I echo that AC is quite efficient. Far more efficient than traditional heating. There's a misconception that hot areas are less environmentally friendly due to AC. The opposite is true.
Hot areas are only 25 freedom units hotter than humans prefer. Cold areas have months of 50+ temperature difference.
The misconception persists because heat uses gas, which is 5-10X less expensive per BTU of energy than electricity. So it might be cheaper to heat cold areas than run AC in hot ones, but its much more damaging to the environment. Plus, hot climates are using a lot of renewables these days which impacts the environmental friendliness of electric but not gas.
I expect migration to the sun belt to accelerate, at least in the US. It makes a lot of sense from environmental perspectives. In some southern cities there's already long stretches every summer where daytime AC use runs on 70%+ renewable energy.
> What's truly bad are our buildings that have the minimal insulation and sealing possible, leaking all that cold air right back out into the environment.
In the case of the house I'm currently at, it is pretty good at retaining heat in "winter" (in quotes, because it's Bay Area winter). However, in the summer it will be quite warm late at night. So sometimes I want it the other way around, I want it to radiate excess heat away as fast as possible, but I can't control that. We should be able to deploy "heatsinks" at night.
That's for a house. Modern office buildings are built like greenhouses, even when they are otherwise insulated.
We can't really roll out solar panels fast enough. They would help offsetting the cooling energy costs by a lot. After all, it's during warm sunny days where the air-conditioning needs are the greatest. They also provide shade.
The author doesn't really explain it well because his explanation breaks some physics laws, so it doesn't "suck" your body heat away.
Instead, it lowers the amount of heat radiating onto you from your environment by replacing hot walls with cold walls, which will lower the temperature of your skin.
It's efficient specifically because it doesn't cool by convection (like every other cooler). This allows the designers to insulate it so they only have to offset temperature gained by incoming heat radiation when keeping it cool. That also means it won't cool the air, just the objects near it.

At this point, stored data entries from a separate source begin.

import Summits.AtomisticToContinuum.HydrodynamicLimit.Theorems.EquilibriumClampedCollisionalWindowLD.Negative.LatticeDefs

/-!
# The line lattice: lifted coordinates and deviation bounds (helper file of the refutation of `EquilibriumClampedCollisionalWindowLD`, stmt-AtomisticToContinuum-13733; see `Cruxes/EquilibriumClampedCollisionalWindowLD/Disproof.lean` and the evidence WITNESS.md; no Theses declaration is asserted positively; refuter-cdisprove-stmt-AtomisticToContinuum-13733-0)
-/

noncomputable section

open Real
open scoped InnerProductSpace

namespace Summit.AtomisticToContinuum.HydrodynamicLimit.Theorems

namespace EquilibriumClampedCollisionalWindowLDNegative

section Lattice

open Literature.Analysis.FluidPDE Literature.Analysis.FunctionSpaces
open Filter
open scoped Topology

namespace Lat

variable {Λ : Lat} {N : ℕ} {a : Fin (N + 1) ≃ Λ.Slot}

/-! ### The certificate in lifted coordinates; deviation bounds -/

/-- The certificate's positions are projections of the lifted positions. [folklore] -/
theorem cert_fst (z : Cfg N) (t : ℝ) (p : Fin (N + 1)) :
    (Λ.cert a z t p).1 = Torus.proj (Λ.liftPos a z t p) := by
  classical
  unfold cert liftPos
  split_ifs with h
  · rfl
  · rw [Λ.pos_eq_proj a z p, ← Torus.proj_add]

/-- The certificate's velocities. [folklore] -/
theorem cert_snd (z : Cfg N) (t : ℝ) (p : Fin (N + 1)) : (Λ.cert a z t p).2 = Λ.certVel a z t p := by
  classical
  unfold cert certVel
  split_ifs with h <;> rfl

/-- The certificate as a pair. [folklore] -/
theorem cert_apply (z : Cfg N) (t : ℝ) (p : Fin (N + 1)) :
    Λ.cert a z t p = (Torus.proj (Λ.liftPos a z t p), Λ.certVel a z t p) :=
  Prod.ext (cert_fst z t p) (cert_snd z t p)

/-- `liftPos_active` (technical, see the section header). [folklore] -/
theorem liftPos_active (z : Cfg N) (t : ℝ) (p : Fin (N + 1)) (h : Λ.Active (Λ.blk (a p))) :
    Λ.liftPos a z t p =
      Λ.blockVec (Λ.blk (a p)) (a p).2 + pos Λ.P (bv 0) (Λ.bdata a z (Λ.blk (a p)) (a p).2) (Λ.loc (a p)) t := by
  classical
  unfold liftPos; rw [if_pos h]

/-- `liftPos_parked` (technical, see the section header). [folklore] -/
theorem liftPos_parked (z : Cfg N) (t : ℝ) (p : Fin (N + 1)) (h : ¬ Λ.Active (Λ.blk (a p))) :
    Λ.liftPos a z t p = Λ.slotVec (a p) + Λ.offset a z p + t • (z p).2 := by
  classical
  unfold liftPos; rw [if_neg h]

/-- `certVel_active` (technical, see the section header). [folklore] -/
theorem certVel_active (z : Cfg N) (t : ℝ) (p : Fin (N + 1)) (h : Λ.Active (Λ.blk (a p))) :
    Λ.certVel a z t p = vel Λ.P (bv 0) (Λ.bdata a z (Λ.blk (a p)) (a p).2) (Λ.loc (a p)) t := by
  classical
  unfold certVel; rw [if_pos h]

/-- `certVel_parked` (technical, see the section header). [folklore] -/
theorem certVel_parked (z : Cfg N) (t : ℝ) (p : Fin (N + 1)) (h : ¬ Λ.Active (Λ.blk (a p))) :
    Λ.certVel a z t p = (z p).2 := by
  classical
  unfold certVel; rw [if_neg h]

/-- `K ≥ 2` on an OK lattice. -/
theorem two_le_K (hΛ : Λ.OK) : 2 ≤ Λ.P.K := by have := hΛ.K_eq; have := hΛ.m_ge; omega

/-- Window times are before every active block's pulse reaches its buffer. [folklore] -/
theorem w_lt_tHit (hW : Λ.WinOK) {z : Cfg N} (hz : z ∈ Λ.Ev a) {b : ℕ} (hb : Λ.Active b)
    (ℓ : Fin Λ.n × Fin Λ.n) : Λ.w < tHit Λ.P (bv 0) (Λ.bdata a z b ℓ) (Λ.P.K - 1) :=
  hW.w_lt.trans_le (tHit_ge hW.ok.sep.adm (dataOK_of_mem hW.ok hz hb ℓ) (Nat.sub_le _ _))

/-- Parked spheres have zero nominal velocity. [folklore] -/
theorem drv_of_not_active {ς : Λ.Slot} (h : ¬ Λ.Active (Λ.blk ς)) : Λ.drv ς = 0 := by
  classical
  unfold drv; rw [if_neg (fun hd => h hd.1)]

/-- **Deviation bounds (movers and everybody)**: on the window every lifted position is within
`fwd` of its slot and never more than `errA` behind it (coordinate `0`). [folklore] -/
theorem liftPos_dev (hW : Λ.WinOK) {z : Cfg N} (hz : z ∈ Λ.Ev a) {t : ℝ} (ht0 : 0 ≤ t) (htw : t ≤ Λ.w)
    (p : Fin (N + 1)) :
    -Λ.P.errA ≤ (Λ.liftPos a z t p - Λ.slotVec (a p)) 0 ∧ ‖Λ.liftPos a z t p - Λ.slotVec (a p)‖ ≤ Λ.P.fwd := by
  have hΛ := hW.ok
  have hP := hΛ.sep.adm
  have htT : t ≤ Λ.P.Tmax := htw.trans hW.w_le_T
  by_cases hb : Λ.Active (Λ.blk (a p))
  · have hD := dataOK_of_mem hΛ hz hb (a p).2
    have hκ := loc_le_K hΛ (a p)
    have hform : Λ.liftPos a z t p - Λ.slotVec (a p) =
        pos Λ.P (bv 0) (Λ.bdata a z (Λ.blk (a p)) (a p).2) (Λ.loc (a p)) t - ((Λ.loc (a p) : ℝ) * Λ.P.s) • bv 0 := by
      rw [liftPos_active z t p hb, Λ.slotVec_eq (a p)]; abel
    have hph : t < tHit Λ.P (bv 0) (Λ.bdata a z (Λ.blk (a p)) (a p).2) (Λ.loc (a p)) ∨ Λ.loc (a p) + 1 ≤ Λ.P.K := by
      rcases Nat.lt_or_ge (Λ.loc (a p)) Λ.P.K with h | h
      · exact Or.inr h
      · left
        have hK : Λ.loc (a p) = Λ.P.K := le_antisymm hκ h
        have h1 := w_lt_tHit hW hz hb (a p).2
        have h2 := tHit_mono hP hD (Nat.sub_le Λ.P.K 1) le_rfl
        rw [hK]; linarith
    have hc := pos_coarse hP hD hΛ.sep.αs_le hκ ht0 htT hph
    rw [hform]
    exact ⟨by rw [← inner_bv]; exact hc.1, hc.2⟩
  · have hform : Λ.liftPos a z t p - Λ.slotVec (a p) = Λ.offset a z p + t • (z p).2 := by
      rw [liftPos_parked z t p hb]; abel
    have hv : ‖(z p).2‖ ≤ Λ.P.u := by
      have := (hz p).2; rwa [drv_of_not_active hb, sub_zero] at this
    have hsmall : ‖Λ.offset a z p + t • (z p).2‖ ≤ Λ.P.r + Λ.P.Tmax * Λ.P.u := by
      calc ‖Λ.offset a z p + t • (z p).2‖ ≤ ‖Λ.offset a z p‖ + ‖t • (z p).2‖ := norm_add_le _ _
        _ ≤ Λ.P.r + Λ.P.Tmax * Λ.P.u := by
            refine add_le_add (hz p).1 ?_
            rw [norm_smul, Real.norm_of_nonneg ht0]
            exact mul_le_mul htT hv (norm_nonneg _) hP.T_nn
    have he1 : Λ.P.r + Λ.P.Tmax * Λ.P.u ≤ Λ.P.errA := by
      unfold Params.errA; have := hP.T_nn; have := hP.ρs_nn; nlinarith
    have he2 : Λ.P.errA ≤ Λ.P.fwd := by
      unfold Params.fwd Params.errA
      have := mul_nonneg hP.θhi_pos.le hP.Vhi_pos.le; linarith
    rw [hform]
    refine ⟨?_, hsmall.trans (he1.trans he2)⟩
    have := abs_apply_le_norm (Λ.offset a z p + t • (z p).2) 0
    rw [abs_le] at this
    linarith [this.1]

/-- Frozen slots: not a driver/relay slot of an active block. [folklore] -/
def Frozen (Λ : Lat) (ς : Λ.Slot) : Prop := ¬ (Λ.Active (Λ.blk ς) ∧ Λ.loc ς + 3 ≤ Λ.m)

/-- **Frozen spheres barely move**: within `r + Tmax u` of their slot on the window. [folklore] -/
theorem liftPos_dev_frozen (hW : Λ.WinOK) {z : Cfg N} (hz : z ∈ Λ.Ev a) {t : ℝ} (ht0 : 0 ≤ t)
    (htw : t ≤ Λ.w) {p : Fin (N + 1)} (hf : Λ.Frozen (a p)) :
    ‖Λ.liftPos a z t p - Λ.slotVec (a p)‖ ≤ Λ.P.r + Λ.P.Tmax * Λ.P.u := by
  have hΛ := hW.ok
  have hP := hΛ.sep.adm
  have htT : t ≤ Λ.P.Tmax := htw.trans hW.w_le_T
  by_cases hb : Λ.Active (Λ.blk (a p))
  · have hD := dataOK_of_mem hΛ hz hb (a p).2
    have hκ := loc_le_K hΛ (a p)
    have hκ1 : Λ.P.K - 1 ≤ Λ.loc (a p) := by
      have : ¬ (Λ.loc (a p) + 3 ≤ Λ.m) := fun h => hf ⟨hb, h⟩
      have := hΛ.K_eq; omega
    have hform : Λ.liftPos a z t p - Λ.slotVec (a p) =
        pos Λ.P (bv 0) (Λ.bdata a z (Λ.blk (a p)) (a p).2) (Λ.loc (a p)) t - ((Λ.loc (a p) : ℝ) * Λ.P.s) • bv 0 := by
      rw [liftPos_active z t p hb, Λ.slotVec_eq (a p)]; abel
    have ht : t < tHit Λ.P (bv 0) (Λ.bdata a z (Λ.blk (a p)) (a p).2) (Λ.loc (a p)) := by
      have h1 := w_lt_tHit hW hz hb (a p).2
      have h2 := tHit_mono hP hD hκ1 hκ
      linarith
    rw [hform]
    exact pos_bounds_untouched hP hD (by have := two_le_K hΛ; omega) hκ ht0 htT ht
  · rw [liftPos_parked z t p hb]
    have hv : ‖(z p).2‖ ≤ Λ.P.u := by
      have := (hz p).2; rwa [drv_of_not_active hb, sub_zero] at this
    have : Λ.slotVec (a p) + Λ.offset a z p + t • (z p).2 - Λ.slotVec (a p) = Λ.offset a z p + t • (z p).2 := by
      abel
    rw [this]
    calc ‖Λ.offset a z p + t • (z p).2‖ ≤ ‖Λ.offset a z p‖ + ‖t • (z p).2‖ := norm_add_le _ _
      _ ≤ Λ.P.r + Λ.P.Tmax * Λ.P.u := by
          refine add_le_add (hz p).1 ?_
          rw [norm_smul, Real.norm_of_nonneg ht0]
          exact mul_le_mul htT hv (norm_nonneg _) hP.T_nn

/-- `r + Tmax u ≤ errA ≤ fwd`. [folklore] -/
theorem e1_le_errA (hP : Λ.P.Admissible) : Λ.P.r + Λ.P.Tmax * Λ.P.u ≤ Λ.P.errA ∧ Λ.P.errA ≤ Λ.P.fwd := by
  constructor
  · unfold Params.errA; have := hP.T_nn; have := hP.ρs_nn; nlinarith
  · unfold Params.fwd Params.errA
    have := mul_nonneg hP.θhi_pos.le hP.Vhi_pos.le; linarith

/-- **Adjacency forces freezing**: if the slot right after `ς` on its line is not in the same
active block, then `ς` is frozen. [folklore] -/
theorem frozen_of_next (hΛ : Λ.OK) {ς ς' : Λ.Slot} (hnext : ς'.1.1 = ς.1.1 + 1)
    (hnot : ¬ (Λ.Active (Λ.blk ς) ∧ Λ.blk ς = Λ.blk ς')) : Λ.Frozen ς := by
  rintro ⟨hact, hloc⟩
  apply hnot
  refine ⟨hact, ?_⟩
  have h1 := Λ.blk_mul_add_loc ς
  have h2 := Λ.blk_mul_add_loc ς'
  have hm : 0 < Λ.m := by have := hΛ.m_ge; omega
  have hl' : Λ.loc ς' < Λ.m := loc_lt hΛ ς'
  have hl : Λ.loc ς < Λ.m := loc_lt hΛ ς
  -- `blk ς' * m + loc ς' = blk ς * m + (loc ς + 1)` with both remainders `< m`
  have key : Λ.blk ς' * Λ.m + Λ.loc ς' = Λ.blk ς * Λ.m + (Λ.loc ς + 1) := by omega
  have e1 : (Λ.blk ς' * Λ.m + Λ.loc ς') / Λ.m = Λ.blk ς' := by
    rw [Nat.add_comm, Nat.add_mul_div_right _ _ hm, Nat.div_eq_of_lt hl', zero_add]
  have e2 : (Λ.blk ς * Λ.m + (Λ.loc ς + 1)) / Λ.m = Λ.blk ς := by
    rw [Nat.add_comm, Nat.add_mul_div_right _ _ hm, Nat.div_eq_of_lt (by omega), zero_add]
  rw [key] at e1
  exact e2.symm.trans e1

/-- The last slot of a line is frozen. [folklore] -/
theorem frozen_last {ς : Λ.Slot} (hlast : ς.1.1 + 1 = Λ.M) : Λ.Frozen ς := by
  rintro ⟨hact, hloc⟩
  have h1 := Λ.blk_mul_add_loc ς
  have hQ : Λ.blk ς < Λ.Q := hact.1
  have h2 : (Λ.blk ς + 1) * Λ.m ≤ Λ.Q * Λ.m := Nat.mul_le_mul_right _ hQ
  have h3 : Λ.Q * Λ.m ≤ Λ.M := Nat.div_mul_le_self _ _
  have : ς.1.1 + 3 ≤ (Λ.blk ς + 1) * Λ.m := by rw [Nat.add_mul, one_mul]; omega
  omega

end Lat

end Lattice

end EquilibriumClampedCollisionalWindowLDNegative

end Summit.AtomisticToContinuum.HydrodynamicLimit.Theorems

end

Thermal radiative coupling is bidirectional. Sucking away is appropriate and important as you do actually have to displace the energy somewhere. It works the same way when sucking air.
A simpler non-radiating equivalent would be a reflective foil, or a polished metal - you could enclose yourself within it, get no radiating heat from environment, yet it wouldn't help cool you, because your radiation has no place to go.
An idea I was told about relatively recently that kind of blew my mind:
- Space is cold (~3K)
- The atmosphere is really quite transparent in the wavelegth 8-13 μm
- If one can construct an optical filter (e.g. grating) which is highly reflective except for a bandpass at 8-13μm, it is possible to reflect most solar energy but still "see" the cold of deep space
- It's possible to build a box with sufficiently low thermal conduction, and this 'magic mirror' on top, to effectively refrigerate its contents by radiation to space. This uses no power, and works in direct sunlight [^1].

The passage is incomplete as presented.